That's the name of the space-suited dummy aboard SpaceX's Crew Dragon that launched Saturday, a hat tip to Ellen Ripley, the heroine of the sci-fi movie series.
Crew Dragon is the first commercially operated spacecraft designed to carry astronauts, and the uncrewed demonstration mission to the International Space Station is a test to make sure everything works before humans are rocketed into space in the capsule. It's expected to dock Sunday at the space station.

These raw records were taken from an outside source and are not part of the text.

/-- Unfolding: `tateModuleBaseChangeEquiv = tateModuleComparison ∘ tateModulePointsEquiv`.
[cite: Lang1982AbelianFunctions, Ch. VII §2, p. 115] -/
theorem tateModuleBaseChangeEquiv_apply (a : A.tateModule ℓ) :
    A.tateModuleBaseChangeEquiv ℓ a =
      HodgeTheory.AbelianVariety.tateModuleComparison (A.baseChange ℂ) ℓ (A.tateModulePointsEquiv ℓ a) := rfl

variable {A} in
/-- **`End_k(A)`/`Hom_k(A, B)`-equivariance of `T_ℓ(A) ≃ T_ℓ(A ×_k ℂ)`**: `T_ℓ(f_ℂ) ∘ e_A = e_B ∘ T_ℓ(f)` for
`f : A ⟶ B` (acting on the right through `Hom.baseChange ℂ`).
[cite: Lang1982AbelianFunctions, Ch. VII §2, Thm. 2.1, p. 116] -/
theorem tateModuleMap_tateModuleBaseChangeEquiv (f : A ⟶ B) (a : A.tateModule ℓ) :
    tateModuleMap ℓ (Hom.baseChange ℂ f) (A.tateModuleBaseChangeEquiv ℓ a) =
      B.tateModuleBaseChangeEquiv ℓ (tateModuleMap ℓ f a) := by
  rw [tateModuleBaseChangeEquiv_apply, tateModuleBaseChangeEquiv_apply,
    HodgeTheory.AbelianVariety.tateModuleMap_tateModuleComparison, tateModulePointsEquiv_tateModuleMap]

variable (k) in
/-- An embedding `k̄ → ℂ` over `k` exists for any `[Algebra k ℂ]` (`ℂ` is algebraically closed; Mathlib
`IsAlgClosed.lift`) — the parameter `[Algebra k̄ ℂ] [IsScalarTower k k̄ ℂ]` of this file can always be
instantiated (`RingHom.toAlgebra`, `IsScalarTower.of_algebraMap_eq`). [folklore] -/
def algebraicClosureAlgHom : AlgebraicClosure k →ₐ[k] ℂ := IsAlgClosed.lift

end Complex

/-! ## §4 Galois equivariance: the `Γ_k`-action on `T_ℓ(A)` is the action of `Aut(Ω/k)` on `A(Ω)` -/

section Galois

variable {k : Type u} [Field k] (A : AbelianVariety k) (Ω : Type u) [Field Ω] [Algebra k Ω]
  [Algebra (AlgebraicClosure k) Ω] [IsScalarTower k (AlgebraicClosure k) Ω]
import Summits.RiemannHypothesis.RiemannHypothesis.Theorems.WeilTwoPrimeDeflM80XBase
import Literature.NumberTheory.LFunctions.WeilBlockRows
import Literature.NumberTheory.LFunctions.WeilBlockRowsPZ
import Summits.RiemannHypothesis.RiemannHypothesis.Theorems.WeilTwoPrimeDeflM80PDataDnE18
import HarnessLib

/-!
# Calibration certificate M80X: rows 66–71 of the even `D C = I` and rows 74–77 of the claim `D = Dn / Ls` for M80P's factored even inverse

`WeilCert.checkDCRow 0` (6 rows) and `WeilCert.checkDnRow` (4 rows, `weilCertDeflM80XDnE` / `weilCertDeflM80PLsE`) for certificate M80X, by `decide +kernel` (gen3 re-split: ≤ 6 DC rows per file for the gate's 600-s elaboration cap under the farm's load variance). Pure proof file.
-/

set_option linter.dupNamespace false

noncomputable section

namespace Summit.RiemannHypothesis.RiemannHypothesis.Theorems.EvenWinsBeyondArch

open Literature.NumberTheory.LFunctions

set_option maxHeartbeats 0 in
/-- Kernel check of row 66 of the even `D C = I` (certificate M80X). [folklore] -/
theorem checkDCRow0_66_weilCertDeflM80X : weilCertDeflM80XBase.checkDCRow 0 66 = true := by
  decide +kernel

set_option maxHeartbeats 0 in
/-- Kernel check of row 67 of the even `D C = I` (certificate M80X). [folklore] -/
theorem checkDCRow0_67_weilCertDeflM80X : weilCertDeflM80XBase.checkDCRow 0 67 = true := by
  decide +kernel

set_option maxHeartbeats 0 in
/-- Kernel check of row 68 of the even `D C = I` (certificate M80X). [folklore] -/
theorem checkDCRow0_68_weilCertDeflM80X : weilCertDeflM80XBase.checkDCRow 0 68 = true := by
  decide +kernel

set_option maxHeartbeats 0 in
/-- Kernel check of row 69 of the even `D C = I` (certificate M80X). [folklore] -/
theorem checkDCRow0_69_weilCertDeflM80X : weilCertDeflM80XBase.checkDCRow 0 69 = true := by
  decide +kernel

set_option maxHeartbeats 0 in
/-- Kernel check of row 70 of the even `D C = I` (certificate M80X). [folklore] -/
theorem checkDCRow0_70_weilCertDeflM80X : weilCertDeflM80XBase.checkDCRow 0 70 = true := by
  decide +kernel

set_option maxHeartbeats 0 in
/-- Kernel check of row 71 of the even `D C = I` (certificate M80X). [folklore] -/
theorem checkDCRow0_71_weilCertDeflM80X : weilCertDeflM80XBase.checkDCRow 0 71 = true := by
  decide +kernel

-- ===== factored even inverse `D = Dn / Ls`: rows 74–77 =====
set_option maxHeartbeats 0 in
/-- Row 74 of `DnE/LsE` is row 74 of the even `D` (certificate M80X). [folklore] -/
theorem checkDnRow0_74_weilCertDeflM80X : weilCertDeflM80XBase.checkDnRow weilCertDeflM80XDnE weilCertDeflM80PLsE 0 74 = true := by
  decide +kernel

set_option maxHeartbeats 0 in
/-- Row 75 of `DnE/LsE` is row 75 of the even `D` (certificate M80X). [folklore] -/
theorem checkDnRow0_75_weilCertDeflM80X : weilCertDeflM80XBase.checkDnRow weilCertDeflM80XDnE weilCertDeflM80PLsE 0 75 = true := by
  decide +kernel

set_option maxHeartbeats 0 in
/-- Row 76 of `DnE/LsE` is row 76 of the even `D` (certificate M80X). [folklore] -/
theorem checkDnRow0_76_weilCertDeflM80X : weilCertDeflM80XBase.checkDnRow weilCertDeflM80XDnE weilCertDeflM80PLsE 0 76 = true := by
  decide +kernel

set_option maxHeartbeats 0 in
/-- Row 77 of `DnE/LsE` is row 77 of the even `D` (certificate M80X). [folklore] -/
theorem checkDnRow0_77_weilCertDeflM80X : weilCertDeflM80XBase.checkDnRow weilCertDeflM80XDnE weilCertDeflM80PLsE 0 77 = true := by
  decide +kernel

end Summit.RiemannHypothesis.RiemannHypothesis.Theorems.EvenWinsBeyondArch

end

Ripley's not just along for the ride: The anthropomorphic test device, as NASA calls it, is there to make sure the Crew Dragon is safe and comfortable for humans. The robot is "fitted with sensors around the head, neck and spine to record everything an astronaut would experience throughout the mission," Anna Heiney wrote in a NASA blog.
"From liftoff to splashdown, essentially she's going to tell us how she feels during the whole mission," a SpaceX senior dynamics engineer says in an informational video.

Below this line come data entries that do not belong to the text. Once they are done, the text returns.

import Summits.QuantumFields.YangMills.Theorems.ColdStartUniversalityLatticeLangevinWilsonSpectralGapMeasurable
import Literature.Analysis.Convex.ChordPointConvexityCriterion
import HarnessLib

/-!
# Route `ColdStartUniversality` (fixed-cut-off `L²(μ_{β'})` package): CONVEXITY of `u ↦ ⟨G, κ_u G⟩_{μ_{β'}}` for the reversible
# SZZ dynamics, the semigroup Dirichlet forms `𝓔_h`, and a discrete Grönwall lemma for convex functions

Helper file (seat `ym-line-csu-p1`, g17; `--supports stmt-QuantumFields-27363`), first half of the SEMIGROUP-FORM POINCARÉ package
(sequel: `…WilsonSemigroupPoincare`).  For the SU(2) lattice Langevin dynamics of Shen–Zhu–Zhu at any `L, β'`, reversible w.r.t. the
Wilson measure `μ = μ_{β'}` (`integral_mul_transition_symm_su2`), and a continuous observable `G`, put `Φ_G(u) := ∫ G · κ_u G dμ` and,
for `h > 0`, `𝓔_h(G) := h⁻¹(∫ G² dμ − ∫ G κ_h G dμ) = h⁻¹(Φ_G(0) − Φ_G(h))` — the DIRICHLET FORM OF THE SEMIGROUP AT SCALE `h`.

* §1 `mul_one_add_le_of_convexOn_of_step`, ★ `le_exp_neg_mul_of_convexOn_of_forall_step` — DISCRETE GRÖNWALL FOR CONVEX FUNCTIONS:
  a convex `φ` on `[0, ∞)` whose forward secant slope at every `b` satisfies `a φ(b) ≤ (φ(b) − φ(b+h))/h` for SOME `h = h(b) > 0`
  obeys `φ(u) ≤ e^{−au} φ(0)` (secant monotonicity `φ(b)(1 + as) ≤ φ(b − s)`, `n` steps, `(1 + au/n)^n → e^{au}`).  This replaces
  the differential inequality `Λ' = −2𝓔(P_t f) ≤ −2Λ/C` in Bakry–Gentil–Ledoux's proof of Thm 4.2.5 (heat equation on a core).
* §2 `integral_transition_mul_transition_eq` (`∫ κ_sG · κ_tG dμ = Φ_G(s+t)`: Chapman–Kolmogorov + reversibility),
  ★ `two_mul_integral_mul_transition_add_le` (MIDPOINT CONVEXITY `2Φ_G(s+t) ≤ Φ_G(2s) + Φ_G(2t)`, i.e. `‖κ_sG − κ_tG‖²_{L²(μ)} ≥ 0`),
  `continuous_integral_mul_transition` (joint continuity of the kernel action), ★ `convexOn_integral_mul_transition` (`Φ_G` is
  CONVEX on `[0,∞)`: Hardy–Littlewood–Pólya Thm 86), `dirichletScale_transition_le` (`𝓔_h(κ_s G) ≤ 𝓔_h(G)`: the form contracts
  along the semigroup) and `dirichletScale_antitone` (`𝓔_{h'}(G) ≤ 𝓔_h(G)` for `h ≤ h'`, so `𝓔(G) := lim_{h↓0} 𝓔_h(G) = sup_h 𝓔_h(G)`
  exists in `[0, ∞]` for every continuous `G`).

THEOREMS ONLY, no definition, no sorry.  HONEST FRAMING: RECORD-rung R3 plumbing at FIXED cut-off (entrance to the `hEquiv`-free
Poincaré ⇔ decay equivalence of the sequel); nothing K-uniform is proved; no crux, rung or summit statement is proved; the Yang–Mills
mass gap is NOT proved.
-/

set_option autoImplicit false

noncomputable section

namespace Summit.QuantumFields.YangMills.Theorems.ColdStartUniversality

open MeasureTheory ProbabilityTheory Filter Set Topology
open scoped BigOperators NNReal ENNReal
open Literature.Probability.Process Literature.MathematicalPhysics.QuantumFieldTheory
open Literature.MathematicalPhysics.QuantumLattice (fundamentalRep fundamentalLatticeRep continuous_fundamentalRep)

/-! ## §1. A discrete Grönwall lemma for convex functions -/

/-- **Backward step from a forward slope bound.**  For `φ` convex on `[0, ∞)`: if the forward secant slope of `φ` at `b` over
SOME `[b, b+h]` is at most `−a φ(b)`, then `φ(b)(1 + a s) ≤ φ(b − s)` for every `0 < s ≤ b` (secant slopes of a convex function
increase: `(φ(b) − φ(b−s))/s ≤ (φ(b+h) − φ(b))/h`). [cite: HardyLittlewoodPolya1952, §3.18 (111)] -/
theorem mul_one_add_le_of_convexOn_of_step {φ : ℝ → ℝ} (hφ : ConvexOn ℝ (Ici 0) φ) {a b h : ℝ} (hh : 0 < h)
    (hst : a * φ b ≤ (φ b - φ (b + h)) / h) {s : ℝ} (hs : 0 < s) (hsb : s ≤ b) :
    φ b * (1 + a * s) ≤ φ (b - s) := by
  have hslope := hφ.slope_mono_adjacent (x := b - s) (y := b) (z := b + h)
    (by simp only [mem_Ici]; linarith) (by simp only [mem_Ici]; linarith) (by linarith) (by linarith)
  have e1 : b - (b - s) = s := by ring
  have e2 : b + h - b = h := by ring
  rw [e1, e2] at hslope
  have h2 : (φ (b + h) - φ b) / h ≤ -(a * φ b) := by
    have e : (φ b - φ (b + h)) / h = -((φ (b + h) - φ b) / h) := by ring
    linarith [hst]
  have h3 : (φ b - φ (b - s)) / s ≤ -(a * φ b) := hslope.trans h2
  rw [div_le_iff₀ hs] at h3
  nlinarith [h3]

/-- **Discrete Grönwall for convex functions.**  Let `φ` be convex on `[0, ∞)` and `a > 0`.  If at every `b ≥ 0` some forward
secant slope satisfies `a φ(b) ≤ (φ(b) − φ(b+h))/h` (`h = h(b) > 0`), then `φ(u) ≤ e^{−au} φ(0)` for all `u ≥ 0`: iterate
`mul_one_add_le_of_convexOn_of_step` along `u/n, 2u/n, …, u` to get `φ(u)(1 + au/n)^n ≤ φ(0)` and let `n → ∞`.  (This replaces the
differential inequality `Λ' ≤ −2Λ/C` of Bakry–Gentil–Ledoux's proof of Thm 4.2.5, which needs the heat equation on a core.)
[cite: BakryGentilLedoux2014, Thm 4.2.5 (proof, (4.2.2))] -/
theorem le_exp_neg_mul_of_convexOn_of_forall_step {φ : ℝ → ℝ} (hφ : ConvexOn ℝ (Ici 0) φ) {a : ℝ} (ha : 0 < a)
    (hstep : ∀ b : ℝ, 0 ≤ b → ∃ h : ℝ, 0 < h ∧ a * φ b ≤ (φ b - φ (b + h)) / h) {u : ℝ} (hu : 0 ≤ u) :
    φ u ≤ Real.exp (-(a * u)) * φ 0 := by
  -- `n` backward steps of size `u / n`
  have hiter : ∀ n : ℕ, 0 < n → φ u * (1 + a * (u / n)) ^ n ≤ φ 0 := by
    intro n hn
    rcases hu.eq_or_lt with hu0 | hupos
    · rw [← hu0]; simp
    have hs : 0 < u / n := div_pos hupos (Nat.cast_pos.2 hn)
    have h1as : 0 ≤ 1 + a * (u / n) := by positivity
    have key : ∀ k : ℕ, φ ((k : ℝ) * (u / n)) * (1 + a * (u / n)) ^ k ≤ φ 0 := by
      intro k
      induction k with
      | zero => simp
      | succ k ih =>
        obtain ⟨h, hh, hst⟩ := hstep (((k + 1 : ℕ) : ℝ) * (u / n)) (by positivity)
        have hb := mul_one_add_le_of_convexOn_of_step hφ hh hst hs
          (by rw [Nat.cast_succ]; nlinarith [hs.le, (Nat.cast_nonneg k : (0 : ℝ) ≤ k)])
        have e : (((k + 1 : ℕ) : ℝ)) * (u / n) - u / n = (k : ℝ) * (u / n) := by push_cast; ring
        rw [e] at hb
        calc φ (((k + 1 : ℕ) : ℝ) * (u / n)) * (1 + a * (u / n)) ^ (k + 1)
            = (φ (((k + 1 : ℕ) : ℝ) * (u / n)) * (1 + a * (u / n))) * (1 + a * (u / n)) ^ k := by
              rw [pow_succ]; ring
          _ ≤ φ ((k : ℝ) * (u / n)) * (1 + a * (u / n)) ^ k :=
              mul_le_mul_of_nonneg_right hb (pow_nonneg h1as _)
          _ ≤ φ 0 := ih
    have h := key n
    have e : (n : ℝ) * (u / n) = u := by field_simp
    rwa [e] at h
  -- the limit `(1 + au/n)^n → e^{au}`
  have hlim : Tendsto (fun n : ℕ => φ u * (1 + a * (u / n)) ^ n) atTop (𝓝 (φ u * Real.exp (a * u))) := by
    have h1 := (Real.tendsto_one_add_div_pow_exp (a * u)).const_mul (φ u)
    refine h1.congr' ?_
    filter_upwards [eventually_gt_atTop 0] with n hn
    have e : a * u / (n : ℝ) = a * (u / n) := by ring
    rw [e]
  have hle : φ u * Real.exp (a * u) ≤ φ 0 :=
    le_of_tendsto hlim (by filter_upwards [eventually_gt_atTop 0] with n hn using hiter n hn)
  have hpos : 0 < Real.exp (a * u) := Real.exp_pos _
  rw [Real.exp_neg]
  calc φ u = (φ u * Real.exp (a * u)) * (Real.exp (a * u))⁻¹ := by field_simp
    _ ≤ φ 0 * (Real.exp (a * u))⁻¹ := mul_le_mul_of_nonneg_right hle (inv_nonneg.2 hpos.le)
    _ = (Real.exp (a * u))⁻¹ * φ 0 := mul_comm _ _

/-! ## §2. The quadratic form `u ↦ ∫ G · κ_u G dμ_{β'}` -/

variable {L : ℕ} [NeZero L]

/-- **`∫ κ_s F · κ_t F dμ_{β'} = ∫ F · κ_{s+t} F dμ_{β'}`** for continuous `F` (Chapman–Kolmogorov `κ_{s+t} = κ_s κ_t` and
reversibility `∫ F κ_s(κ_t F) dμ = ∫ κ_t F · κ_s F dμ`). [cite: ShenZhuZhu2022, §3 (p. 13)] -/
theorem integral_transition_mul_transition_eq (L : ℕ) [NeZero L] (β' : ℝ)
    (κ : ℝ≥0 → Kernel (GaugeConfig 3 L (Matrix.specialUnitaryGroup (Fin 2) ℂ))
      (GaugeConfig 3 L (Matrix.specialUnitaryGroup (Fin 2) ℂ))) [∀ t, IsMarkovKernel (κ t)]
    (hreal : ∀ (t : ℝ≥0) (x : GaugeConfig 3 L (Matrix.specialUnitaryGroup (Fin 2) ℂ))
        (Ω : Type) [MeasurableSpace Ω] (P : Measure Ω) [IsProbabilityMeasure P]
        (W : ℝ≥0 → Ω → (Edge 3 L × NoiseIdx 2 → ℝ)) (hW : IsFlatBrownian W P)
        (U : ℝ≥0 → Ω → GaugeConfig 3 L (Matrix.specialUnitaryGroup (Fin 2) ℂ)),
        (∀ ω, U 0 ω = x) →
        (latticeLangevinDynamics (fundamentalLatticeRep 2) β').IsSolution (fundamentalRep (Fin 2))
          hW.natFiltration P W U →
        κ t x = P.map (U t))
    (s t : ℝ≥0) {F : GaugeConfig 3 L (Matrix.specialUnitaryGroup (Fin 2) ℂ) → ℝ} (hF : Continuous F) :
    ∫ x, (∫ y, F y ∂(κ s x)) * (∫ y, F y ∂(κ t x)) ∂(wilsonMeasure (d := 3) (L := L) (fundamentalRep (Fin 2)) β') =
      ∫ x, F x * (∫ y, F y ∂(κ (s + t) x)) ∂(wilsonMeasure (d := 3) (L := L) (fundamentalRep (Fin 2)) β') := by
  classical
  haveI := secondCountableTopology_su2
  haveI := borelSpace_config L
  obtain ⟨M, hM0, hM⟩ := exists_abs_le_of_continuous hF
  have hFi : ∀ (ν : Measure (GaugeConfig 3 L (Matrix.specialUnitaryGroup (Fin 2) ℂ))) [IsProbabilityMeasure ν],
      Integrable F ν := fun ν _ =>
    Integrable.of_bound hF.aestronglyMeasurable M (Eventually.of_forall fun z => by rw [Real.norm_eq_abs]; exact hM z)
  have hAt : Continuous fun y => ∫ z, F z ∂(κ t y) := continuous_integral_transitionKernel L β' κ hreal t hF
  have hCK : κ (s + t) = κ t ∘ₖ κ s := chapmanKolmogorov_szz β' κ hreal s t
  have e1 : ∀ x, ∫ y, F y ∂(κ (s + t) x) = ∫ y, (∫ z, F z ∂(κ t y)) ∂(κ s x) := by
    intro x
    haveI : IsProbabilityMeasure ((κ t ∘ₖ κ s) x) := by rw [← hCK]; infer_instance
    rw [hCK]
    exact Kernel.integral_comp (hFi _)
  simp_rw [e1]
  rw [integral_mul_transition_symm_su2 L β' κ hreal s hF hAt]
  exact integral_congr_ae (Eventually.of_forall fun x => by dsimp only; rw [mul_comm])

/-- ★ **Midpoint convexity of `u ↦ ∫ G · κ_u G dμ_{β'}`**: `2 ∫ G κ_{s+t} G dμ ≤ ∫ G κ_{2s} G dμ + ∫ G κ_{2t} G dμ`, i.e.
`‖κ_s G − κ_t G‖²_{L²(μ)} ≥ 0` after `integral_transition_mul_transition_eq`.  (Bakry–Gentil–Ledoux Lemma 4.2.6 prove the
stronger LOG-convexity via the generator; g15's `sq_integral_mul_transition_le` is its dyadic form; plain convexity is what
the decay theorem below consumes.) [cite: BakryGentilLedoux2014, Lemma 4.2.6] -/
theorem two_mul_integral_mul_transition_add_le (L : ℕ) [NeZero L] (β' : ℝ)
    (κ : ℝ≥0 → Kernel (GaugeConfig 3 L (Matrix.specialUnitaryGroup (Fin 2) ℂ))
      (GaugeConfig 3 L (Matrix.specialUnitaryGroup (Fin 2) ℂ))) [∀ t, IsMarkovKernel (κ t)]
    (hreal : ∀ (t : ℝ≥0) (x : GaugeConfig 3 L (Matrix.specialUnitaryGroup (Fin 2) ℂ))
        (Ω : Type) [MeasurableSpace Ω] (P : Measure Ω) [IsProbabilityMeasure P]
        (W : ℝ≥0 → Ω → (Edge 3 L × NoiseIdx 2 → ℝ)) (hW : IsFlatBrownian W P)
        (U : ℝ≥0 → Ω → GaugeConfig 3 L (Matrix.specialUnitaryGroup (Fin 2) ℂ)),
        (∀ ω, U 0 ω = x) →
        (latticeLangevinDynamics (fundamentalLatticeRep 2) β').IsSolution (fundamentalRep (Fin 2))
          hW.natFiltration P W U →
        κ t x = P.map (U t))
    (s t : ℝ≥0) {F : GaugeConfig 3 L (Matrix.specialUnitaryGroup (Fin 2) ℂ) → ℝ} (hF : Continuous F) :
    2 * ∫ x, F x * (∫ y, F y ∂(κ (s + t) x)) ∂(wilsonMeasure (d := 3) (L := L) (fundamentalRep (Fin 2)) β') ≤
      (∫ x, F x * (∫ y, F y ∂(κ (s + s) x)) ∂(wilsonMeasure (d := 3) (L := L) (fundamentalRep (Fin 2)) β')) +
        ∫ x, F x * (∫ y, F y ∂(κ (t + t) x)) ∂(wilsonMeasure (d := 3) (L := L) (fundamentalRep (Fin 2)) β') := by
  classical
  haveI := secondCountableTopology_su2
  haveI := borelSpace_config L
  set μ : Measure (GaugeConfig 3 L (Matrix.specialUnitaryGroup (Fin 2) ℂ)) :=
    wilsonMeasure (d := 3) (L := L) (fundamentalRep (Fin 2)) β' with hμ
  haveI : IsProbabilityMeasure μ :=
    isProbabilityMeasure_wilsonMeasure (d := 3) (L := L) (fundamentalRep (Fin 2)) (continuous_fundamentalRep (Fin 2)) β'
  have hAs : Continuous fun y => ∫ z, F z ∂(κ s y) := continuous_integral_transitionKernel L β' κ hreal s hF
  have hAt : Continuous fun y => ∫ z, F z ∂(κ t y) := continuous_integral_transitionKernel L β' κ hreal t hF
  rw [← integral_transition_mul_transition_eq L β' κ hreal s t hF, integral_mul_transition_self_eq_sq L β' κ hreal s hF,
    integral_mul_transition_self_eq_sq L β' κ hreal t hF]
  have hi1 : Integrable (fun x => (∫ z, F z ∂(κ s x)) ^ 2) μ :=
    integrable_of_continuous_of_compactSpace (hAs.pow 2) μ
  have hi2 : Integrable (fun x => (∫ z, F z ∂(κ t x)) ^ 2) μ :=
    integrable_of_continuous_of_compactSpace (hAt.pow 2) μ
  have hi3 : Integrable (fun x => (∫ z, F z ∂(κ s x)) * (∫ z, F z ∂(κ t x))) μ :=
    integrable_of_continuous_of_compactSpace (hAs.mul hAt) μ
  have hi12 : Integrable (fun x => (∫ z, F z ∂(κ s x)) ^ 2 + (∫ z, F z ∂(κ t x)) ^ 2) μ := hi1.add hi2
  have hi3' : Integrable (fun x => 2 * ((∫ z, F z ∂(κ s x)) * (∫ z, F z ∂(κ t x)))) μ := hi3.const_mul 2
  have h0 : 0 ≤ ∫ x, ((∫ z, F z ∂(κ s x)) - ∫ z, F z ∂(κ t x)) ^ 2 ∂μ := integral_nonneg fun x => sq_nonneg _
  have hexp : ∫ x, ((∫ z, F z ∂(κ s x)) - ∫ z, F z ∂(κ t x)) ^ 2 ∂μ =
      (∫ x, (∫ z, F z ∂(κ s x)) ^ 2 ∂μ) + (∫ x, (∫ z, F z ∂(κ t x)) ^ 2 ∂μ) -
        2 * ∫ x, (∫ z, F z ∂(κ s x)) * (∫ z, F z ∂(κ t x)) ∂μ := by
    have e : (fun x => ((∫ z, F z ∂(κ s x)) - ∫ z, F z ∂(κ t x)) ^ 2) =
        fun x => ((∫ z, F z ∂(κ s x)) ^ 2 + (∫ z, F z ∂(κ t x)) ^ 2) -
          2 * ((∫ z, F z ∂(κ s x)) * (∫ z, F z ∂(κ t x))) := by
      funext x; ring
    rw [e, integral_sub hi12 hi3', integral_add hi1 hi2, integral_const_mul]
  linarith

If all goes well, SpaceX's first crewed mission, which will fly NASA astronauts Doug Hurley and Bob Behnken, could happen by July, according to NASA's most recent schedule.
Such a mission would end the decadelong US reliance on Russia for human spaceflight. The US space shuttle program ended in 2011, and NASA has paid Russia about $80 million per seat to send American astronauts to space aboard Soyuz rockets. Those contracts are set to run out this year.
"Looking forward to meeting her in person in a couple days," Anne McClain, an astronaut on the International Space Station, tweeted in response to SpaceX founder Elon Musk's tweet of Ripley.